Now she wasn’t doing that. Mariana just sat there, letting the teardrops roll off her cheeks to her gray silk shirt, where they darkened as if in emphasis.
“I’m still so
angry
at you,” said Mariana.
“I know.” And then Nora said, “You’re not a fuckup. You’ve never been one.”
Mariana shook her head. “Stop.”
“I’m so sorry. I wish I could take it all back, everything I said. I’m so sorry I hurt you. For so long.”
“You didn’t know me.” Mariana’s lower lip trembled, slick with tears.
“I’ve
always
known you.” From the first moment she could draw breath, she’d known no one else.
“But you didn’t see me.”
That part was true. “I’m so sorry.” Nora had thought she would cry, too, apologizing, but strangely, with Mariana weeping, she didn’t feel like she had to. “I listened to your app last night.”
“You did? You always said you couldn’t do that.”
“I thought it would be too weird to hear your voice, but it was wonderful. You’re amazing.” Nora had left the earphones in while she lay in the bed next to Harrison, her sister’s voice telling her to breathe the last thing she remembered hearing. It had felt like being embraced by light.
The doorbell rang.
All three of them jumped but none of them moved toward the door. It would be Luke, since Harrison always came in through the kitchen. Mariana laughed through her tears, rubbing her face with her hands. “Oh, god. Wait. I need something from you.”
Nora bit her bottom lip. Everything depended on this moment. She felt Ellie slide her hand into hers, and she wasn’t sure who was consoling whom. She wasn’t sure it mattered.
“I need . . . ,” Mariana finally said, her voice breaking. “I need help knowing how to turn off the waterworks. Since I started”—she pointed at her cheeks—“they just won’t stop. I’ve been doing this for weeks. Literally.”
Nora felt the light from the night before fill her again. It occupied the lining of her lungs, enveloping her soul. She knew the answer to this. She might not know much but she knew this. “You just open your arms.”
Another laugh. “That’s all?” Mariana held her arms out wide. “I can do that.”
Then Nora, with her daughter and her sister, formed a ball, holding one another so tightly that later they’d be bruised. The doorbell rang again, but the outside world could wait. For that moment, there was no one else in the world but the Glass women: occluded, battered, transparent, but beautiful.

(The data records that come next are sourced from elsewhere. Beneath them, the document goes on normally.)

/-- **Locality of `f̂`** (AIK Lemma 4.17: "locality `max(d + 1, 3)`"): every output depends on at
most `max (d + 1) 3` input positions — the monomial outputs read `≤ d + 1` positions, the chain
outputs read `3`. [cite: ApplebaumIshaiKushilevitz2006, Lemma 4.17] [cite: GajulapalliEtAl2023, Lemma 1] -/
theorem encode_dependsOnly (F : MonoSumMap d k n m) (o : AIKOut k m) :
    ∃ S : Finset (AIKIn k n m), S.card ≤ max (d + 1) 3 ∧
      ∀ w w' : AIKIn k n m → ZMod 2, (∀ a ∈ S, w a = w' a) → F.encode w o = F.encode w' o := by
  obtain ⟨j, o⟩ := o
  cases o with
  | inl i =>
    refine ⟨F.depsInl j i, (F.card_depsInl_le j i).trans (le_max_left _ _), fun w w' hS => ?_⟩
    apply sumEnc_inl_dependsOnly
    · -- the monomial
      show termEval (F.term j i) (xPart w) = termEval (F.term j i) (xPart w')
      cases hji : F.term j i with
      | none => rfl
      | some U =>
        refine monoEval_congr U fun v hv => hS (Sum.inl v) ?_
        simp [depsInl, hji, hv]
    · exact hS _ (by simp [depsInl])
  | inr i =>
    refine ⟨depsInr j i, (card_depsInr_le j i).trans (le_max_right _ _), fun w w' hS => ?_⟩
    apply sumEnc_inr_dependsOnly
    · exact hS _ (Finset.mem_image.2 ⟨⟨0, by omega⟩, Finset.mem_univ _, by simp⟩)
    · intro t ht
      show w (Sum.inr (Sum.inr (j, t))) = w' (Sum.inr (Sum.inr (j, t)))
      apply hS
      rcases ht with ht | ht
      · refine Finset.mem_image.2 ⟨⟨1, by omega⟩, Finset.mem_univ _, ?_⟩
        have h1 : (i : ℕ) < k - 1 := by have := t.2; omega
        have : (⟨(i : ℕ), h1⟩ : Fin (k - 1)) = t := Fin.ext ht.symm
        simp [h1, this]
      · refine Finset.mem_image.2 ⟨⟨2, by omega⟩, Finset.mem_univ _, ?_⟩
        have h2 : (i : ℕ) ≠ 0 ∧ (i : ℕ) - 1 < k - 1 := ⟨by omega, by have := t.2; omega⟩
        have : (⟨(i : ℕ) - 1, h2.2⟩ : Fin (k - 1)) = t := Fin.ext (by simp; omega)
        simp [h2, this]

/-- **`NC⁰_{d+1}` form** (GGNS Lemma 1: "computed by an `NC⁰_{d+1}` circuit", `d ≥ 2`): every output
of `f̂` depends on at most `d + 1` input positions. [cite: GajulapalliEtAl2023, Lemma 1] -/
theorem encode_dependsOnly_succ (F : MonoSumMap d k n m) (hd : 2 ≤ d) (o : AIKOut k m) :
    ∃ S : Finset (AIKIn k n m), S.card ≤ d + 1 ∧
      ∀ w w' : AIKIn k n m → ZMod 2, (∀ a ∈ S, w a = w' a) → F.encode w o = F.encode w' o := by
  obtain ⟨S, hS, h⟩ := F.encode_dependsOnly o
  exact ⟨S, hS.trans (max_le le_rfl (by omega)), h⟩

end MonoSumMap

end MonoSum

end Literature.Computability.Cryptography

Stronger than almost anything else in the world.
APPLICATION ESSAY,
MILLS COLLEGEELLIE GLASS—TIBURON
My mother is a storyteller. You might know her: Nora Glass. She’s famous. Specifically, she’s famous for writing about me and her divorce from my father. When I was a kid, I hated it. I absolutely abhorred that the way I lisped my esses was something strangers knew about. People would come up to me at book readings and touch my hair, reminiscing about the time I chopped off my right pigtail, leaving the left one long. I knew nothing about them or their lives, but they knew how I couldn’t sleep in the dark after my dad left. It didn’t seem fair.

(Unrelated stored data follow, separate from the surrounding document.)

import Summits.BirchSwinnertonDyer.BirchSwinnertonDyer.Theorems.Rank2ObservatoryCubicFieldR213837PIDa
import HarnessLib

/-!
# BirchSwinnertonDyer — rank ≥ 2 observatory: class number one of the cubic field of `-30 + 61 * X - 19 * X ^ 2 + X ^ 3` (`Δ = 213837`) — the PID instance

HONEST FRAMING: per-curve certified theorems and census instruments; no claim on BSD in rank ≥ 2.

Companion of the per-FIELD file `Rank2ObservatoryCubicFieldR213837` of the KERNEL-2DESC instrument (design
`b2b-bsdr2-cert-3/KERNEL-2DESC.md` §9e–§9g): collects the per-prime certificate files
(Rank2ObservatoryCubicFieldR213837PIDa) into the certificate `cert` at every prime below the Minkowski certificate
bound and the `IsPrincipalIdealRing (𝓞 K)` instance
(`Rank2Observatory2DescPIDCertB.isPrincipalIdealRing_of_cert_lt`). Split off for file size; generated by the same
generator from the same checked data.
Sorry-free; axioms `propext`, `Classical.choice`, `Quot.sound`.
[cite: Marcus2018, Ch. 3 Thm. 27, Ch. 5 Cor. 2 of Thm. 37]
-/

-- single-conjunct summit: `Summit.BirchSwinnertonDyer.BirchSwinnertonDyer.…` repeats the name by design
set_option linter.dupNamespace false

noncomputable section

open scoped Classical NumberField

open Literature.NumberTheory.NumberFields Polynomial Module NumberField

namespace Summit.BirchSwinnertonDyer.BirchSwinnertonDyer.Rank2Observatory.TwoDescCubic

namespace FieldR213837

/-! ## Class number one -/

/-- The degree-one certificates at all primes below the Minkowski certificate bound `b = 131`
(`64·Δ < 799·b²`). [cite: Marcus2018, Ch. 5, Cor. 2 of Thm 37] -/
theorem cert (p : ℕ) (hpb : p < 131) (hp : p.Prime) (ψ : 𝓞 (CubicField (-19) 61 (-30)) →+* ZMod p) :
    ∃ e : 𝓞 (CubicField (-19) 61 (-30)), ψ e = 0 ∧ Prime e := by
  have h : p ∈ [2, 3, 5, 7, 11, 13, 17, 19, 23, 29, 31, 37, 41, 43, 47, 53, 59, 61, 67, 71, 73, 79, 83, 89, 97, 101, 103, 107, 109, 113, 127] := (by decide +kernel : ∀ p < 131, p.Prime → p ∈ [2, 3, 5, 7, 11, 13, 17, 19, 23, 29, 31, 37, 41, 43, 47, 53, 59, 61, 67, 71, 73, 79, 83, 89, 97, 101, 103, 107, 109, 113, 127]) p hpb hp
  simp only [List.mem_cons, List.not_mem_nil, or_false] at h
  rcases h with rfl | rfl | rfl | rfl | rfl | rfl | rfl | rfl | rfl | rfl | rfl | rfl | rfl | rfl | rfl | rfl | rfl | rfl | rfl | rfl | rfl | rfl | rfl | rfl | rfl | rfl | rfl | rfl | rfl | rfl | rfl
  · exact cert2 ψ
  · exact cert3 ψ
  · exact cert5 ψ
  · exact cert7 ψ
  · exact cert11 ψ
  · exact cert13 ψ
  · exact cert17 ψ
  · exact cert19 ψ
  · exact cert23 ψ
  · exact cert29 ψ
  · exact cert31 ψ
  · exact cert37 ψ
  · exact cert41 ψ
  · exact cert43 ψ
  · exact cert47 ψ
  · exact cert53 ψ
  · exact cert59 ψ
  · exact cert61 ψ
  · exact cert67 ψ
  · exact cert71 ψ
  · exact cert73 ψ
  · exact cert79 ψ
  · exact cert83 ψ
  · exact cert89 ψ
  · exact cert97 ψ
  · exact cert101 ψ
  · exact cert103 ψ
  · exact cert107 ψ
  · exact cert109 ψ
  · exact cert113 ψ
  · exact cert127 ψ

/-- `𝓞 K` is a PID: `Δ = 213837`, `64·Δ < 799·131²` so the Minkowski bound is `< 131`, and every
prime ideal of norm `< 131` is principal by the degree-one certificates (`Rank2Observatory2DescPIDCertB`).
[cite: Marcus2018, Ch. 5, Cor. 2 of Thm 37] -/
instance : IsPrincipalIdealRing (𝓞 (CubicField (-19) 61 (-30))) :=
  isPrincipalIdealRing_of_cert_lt irreducible aeval_α finrank_eq (b := 131) (by rw [disc_eq]; norm_num) cert

end FieldR213837

end Summit.BirchSwinnertonDyer.BirchSwinnertonDyer.Rank2Observatory.TwoDescCubic

end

But recently, I’ve learned what my mother already knew: that power lies in the storytelling itself. If you choose to share
the information, you own it. You’re in charge of it. If you go through a bad breakup and you tell yourself, “I’m heartbroken,” then you’ll cry yourself to sleep every night. But if instead you tell yourself, “I’m better off without that loser,” then you pat yourself on the back (rubbing in small circles, like my mother does, but you probably already knew that) until you fall peacefully asleep.
The strange thing is: stories with different endings can be true at the very same time. I can be brokenhearted about a boy and also happy to be by myself again. I can be terrified of losing my mother and excited to go to college in the very same second.

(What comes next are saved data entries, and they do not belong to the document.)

/-- **The invariant lattice `Λ^ι ≅ E₈(−2) ⊕ U^{⊕3}` of a Nikulin involution is 2-elementary with `δ = 0` and
`σ = −8`; with the tree's `finrank_nikulinInvariant = 14`, `length_restrict_nikulinInvariant = 8`:
`(r, a, δ) = (14, 8, 0)`.** [cite: VanGeemenSarti2007, §1.3 ("`H²(X,ℤ)^ι ≅ U³ ⊕ E₈(−2)`")] [cite: Huybrechts2016K3, Ch. 15 §4.1] [cite: AlexeevNikulin2006, §2.2] -/
theorem nikulinInvariant_rad_invariants (h₁ : ((Matrix.toBilin' k3Gram).restrict nikulinInvariant).Nondegenerate)
    (h₂ : ((Matrix.toBilin' k3Gram).restrict nikulinInvariant).IsSymm)
    (h₃ : ((Matrix.toBilin' k3Gram).restrict nikulinInvariant).IsEven) :
    finrank ℤ nikulinInvariant = 14 ∧ ((Matrix.toBilin' k3Gram).restrict nikulinInvariant).IsTwoElementary ∧
      ((Matrix.toBilin' k3Gram).restrict nikulinInvariant).length = 8 ∧
        ((Matrix.toBilin' k3Gram).restrict nikulinInvariant).deltaInvariant h₁ h₂ h₃ = 0 ∧
          ((Matrix.toBilin' k3Gram).restrict nikulinInvariant).signature = -8 := by
  have hE := restrict_nikulinInvariant_equivalent
  have hu : BilinForm.IsUnimodular e8Form := isUnimodular_e8Form_holds
  have h₁' : ((-2 : ℤ) • e8Form).Nondegenerate := (nondegenerate_zsmul_iff _ (by norm_num)).2 hu.nondegenerate
  have h₂' : ((-2 : ℤ) • e8Form).IsSymm := isSymm_smul_of_isSymm _ (-2) isSymm_e8Form
  have h₃' : ((-2 : ℤ) • e8Form).IsEven := fun x ↦ ⟨-e8Form x x, by rw [smul_apply_apply]; ring⟩
  obtain ⟨h2, hδ, hσ⟩ := isTwoElementary_deltaInvariant_signature_neg_two_smul_e8Form h₁' h₂' h₃'
  -- `U³ = U ⊕ (U ⊕ U)` is even unimodular of signature `0`
  have hU : (hyperbolicForm.prod (hyperbolicForm.prod hyperbolicForm)).IsUnimodular :=
    isUnimodular_prod_iff.2 ⟨isUnimodular_hyperbolicForm_holds,
      isUnimodular_prod_iff.2 ⟨isUnimodular_hyperbolicForm_holds, isUnimodular_hyperbolicForm_holds⟩⟩
  have hUs : (hyperbolicForm.prod (hyperbolicForm.prod hyperbolicForm)).IsSymm :=
    isSymm_hyperbolicForm.prod (isSymm_hyperbolicForm.prod isSymm_hyperbolicForm)
  have hUe : (hyperbolicForm.prod (hyperbolicForm.prod hyperbolicForm)).IsEven :=
    isEven_prod_iff.2 ⟨isEven_hyperbolicForm, isEven_prod_iff.2 ⟨isEven_hyperbolicForm, isEven_hyperbolicForm⟩⟩
  have hUσ : (hyperbolicForm.prod (hyperbolicForm.prod hyperbolicForm)).signature = 0 := by
    rw [signature_prod _ _ isSymm_hyperbolicForm (isSymm_hyperbolicForm.prod isSymm_hyperbolicForm),
      signature_prod _ _ isSymm_hyperbolicForm isSymm_hyperbolicForm, signature_hyperbolicForm_holds, add_zero, add_zero]
  -- the model `E₈(−2) ⊕ U³`
  have hM2 : (((-2 : ℤ) • e8Form).prod (hyperbolicForm.prod (hyperbolicForm.prod hyperbolicForm))).IsTwoElementary :=
    (isTwoElementary_prod_iff _ _).2 ⟨h2, IsTwoElementary.of_isUnimodular _ hU⟩
  have hMδ : (((-2 : ℤ) • e8Form).prod (hyperbolicForm.prod (hyperbolicForm.prod hyperbolicForm))).deltaInvariant
      (h₁'.prod hU.nondegenerate) (h₂'.prod hUs) (isEven_prod_iff.2 ⟨h₃', hUe⟩) = 0 := by
    have hd := deltaInvariant_prod _ _ h₁' h₂' h₃' hU.nondegenerate hUs hUe
    rw [hδ, deltaInvariant_eq_zero_of_isUnimodular _ hU.nondegenerate hUs hUe hU, max_self] at hd
    exact hd
  have hMσ : (((-2 : ℤ) • e8Form).prod (hyperbolicForm.prod (hyperbolicForm.prod hyperbolicForm))).signature = -8 := by
    rw [signature_prod _ _ h₂' hUs, hσ, hUσ, add_zero]
  refine ⟨finrank_nikulinInvariant, (isTwoElementary_iff_of_equivalent hE).2 hM2, length_restrict_nikulinInvariant, ?_,
    (signature_eq_of_equivalent hE).trans hMσ⟩
  rw [← hMδ]
  exact (deltaInvariant_eq_of_equivalent hE h₁ h₂ h₃ _ _ _).symm
import Summits.SmoothPoincare4.SmoothPoincare4.Theorems.DottedCircleRasmussenDcrGapHelperHandlebodyChartModelHandlesBaseBall

/-!
# Helper `helper_handlebodyChart_modelHandles` (M3: handle structure of the model dotted handlebody `D_k`)
# of line `mk_friends` for crux `DcrGap` — handle charts, part 7: tools for the cover of the arches
(item stmt-SmoothPoincare4-16128, route route-SmoothPoincare4-DottedCircleRasmussen)

Towards the registered stub `helper_handlebodyChart_modelHandles_data_part1`, whose last clause asks that each
handle chart `h j` cover an explicit arch `A_j ⊆ h j (T)`.  The cover is proved by continuation: the image of the
parameter box under `h j` is compact, open at interior parameters (inverse function theorem), and its boundary misses
the arch, so it contains every connected set it meets.  This file provides the two abstract ingredients:

* `ModelHandles.subset_image_of_open_at`: **continuation** — if `f` is continuous on a compact `K`, open at the
  points of an open `U ⊆ K`, every point of `K` mapped into `A` lies in `U`, and the preconnected `A` meets
  `f(U)`, then `A ⊆ f(K)`;
* `ModelHandles.isPathConnected_archFrame`: **the planar arch is path connected** — in the frame of the hole
  direction (hole at `V ∈ ℝ`, `V ≥ 20`) the arch is the union of the cap
  `{8/5 ≤ |p - V| ≤ 41/25, Re p - V ≥ -7/10}` and the two leg wedges
  `{2/15 ≤ |p| ≤ V + 1/2, Re p > 0, 8/5 |p| ≤ |V Im p| ≤ 41/25 |p|}`, joined at `V ± (81/50) i`
  (paths: arcs and radial segments in the cap, radial then vertical segments in the legs).

Registered summary `helper_handlebodyChart_modelHandles_coverTools`.  No definitions, no named facts, no `sorry`.
References: R. Kirby, *The Topology of 4-Manifolds*, LNM 1374 (1989), Ch. I §2 [Kirby1989].
-/

-- the prescribed namespace `Summit.<P>.<Sub>.…` duplicates `SmoothPoincare4` (P = Sub)
set_option linter.dupNamespace false
set_option linter.style.longLine false
noncomputable section

open scoped Topology unitInterval
open Function Set Metric Filter

namespace Summit.SmoothPoincare4.SmoothPoincare4.Theorems.DcrGap.MkFriends

namespace ModelHandles

/-! ## Continuation -/

/-- **Continuation**: `f` continuous on the compact `K`, open at the points of the open `U ⊆ K`, points of `K`
with image in `A` lie in `U`, `A` preconnected and meeting `f(U)` ⟹ `A ⊆ f(K)` (`A ∩ f(K)` is closed and open
in `A`). [folklore] -/
theorem subset_image_of_open_at {X Y : Type*} [TopologicalSpace X] [TopologicalSpace Y] [T2Space Y]
    {f : X → Y} {K U : Set X} {A : Set Y} (hK : IsCompact K) (hf : ContinuousOn f K) (hUK : U ⊆ K)
    (hUo : IsOpen U) (hopen : ∀ p ∈ U, ∀ s ∈ 𝓝 p, f '' s ∈ 𝓝 (f p)) (hA : IsPreconnected A)
    (havoid : ∀ p ∈ K, f p ∈ A → p ∈ U) (hne : (A ∩ f '' U).Nonempty) : A ⊆ f '' K := by
  have hcl : IsClosed (f '' K) := (hK.image_of_continuousOn hf).isClosed
  have hint : ∀ y ∈ A, y ∈ f '' K → f '' K ∈ 𝓝 y := by
    rintro y hy ⟨p, hp, rfl⟩
    have hpU := havoid p hp hy
    exact mem_of_superset (hopen p hpU U (hUo.mem_nhds hpU)) (image_mono hUK)
  have hsub : A ⊆ interior (f '' K) ∪ (f '' K)ᶜ := fun y hy => by
    by_cases h : y ∈ f '' K
    · exact Or.inl (mem_interior_iff_mem_nhds.2 (hint y hy h))
    · exact Or.inr h
  have hne' : (A ∩ interior (f '' K)).Nonempty := by
    obtain ⟨y, hyA, p, hpU, rfl⟩ := hne
    exact ⟨f p, hyA, mem_interior_iff_mem_nhds.2 (hint _ hyA ⟨p, hUK hpU, rfl⟩)⟩
  have h := hA.subset_left_of_subset_union isOpen_interior hcl.isOpen_compl
    (disjoint_compl_right.mono_left interior_subset) hsub hne'
  exact h.trans interior_subset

I’d always wanted to go to Smith College (you’re probably not supposed to say that in a college essay to a rival school, but it takes quite a bit to scare me lately, and this doesn’t). When my mother got sick, I still wanted to go. Honestly, I wanted to get as far away from her as possible. Maybe then it wouldn’t be true.
But what I learned in my most recent favorite online game,
Queendom
, is that only by protecting yourself can you protect anything that you love. I couldn’t take care of my mother until I learned to take care of myself. I had to figure out the answer to:
What do I want the most?
I want so much in this world. I want to play video games and save the Dragon Queen all by myself. I want to write stories like the ones I make up in my games. I want to be successful enough to be able to afford to buy any car I want. I want to be happy. I want to be loved.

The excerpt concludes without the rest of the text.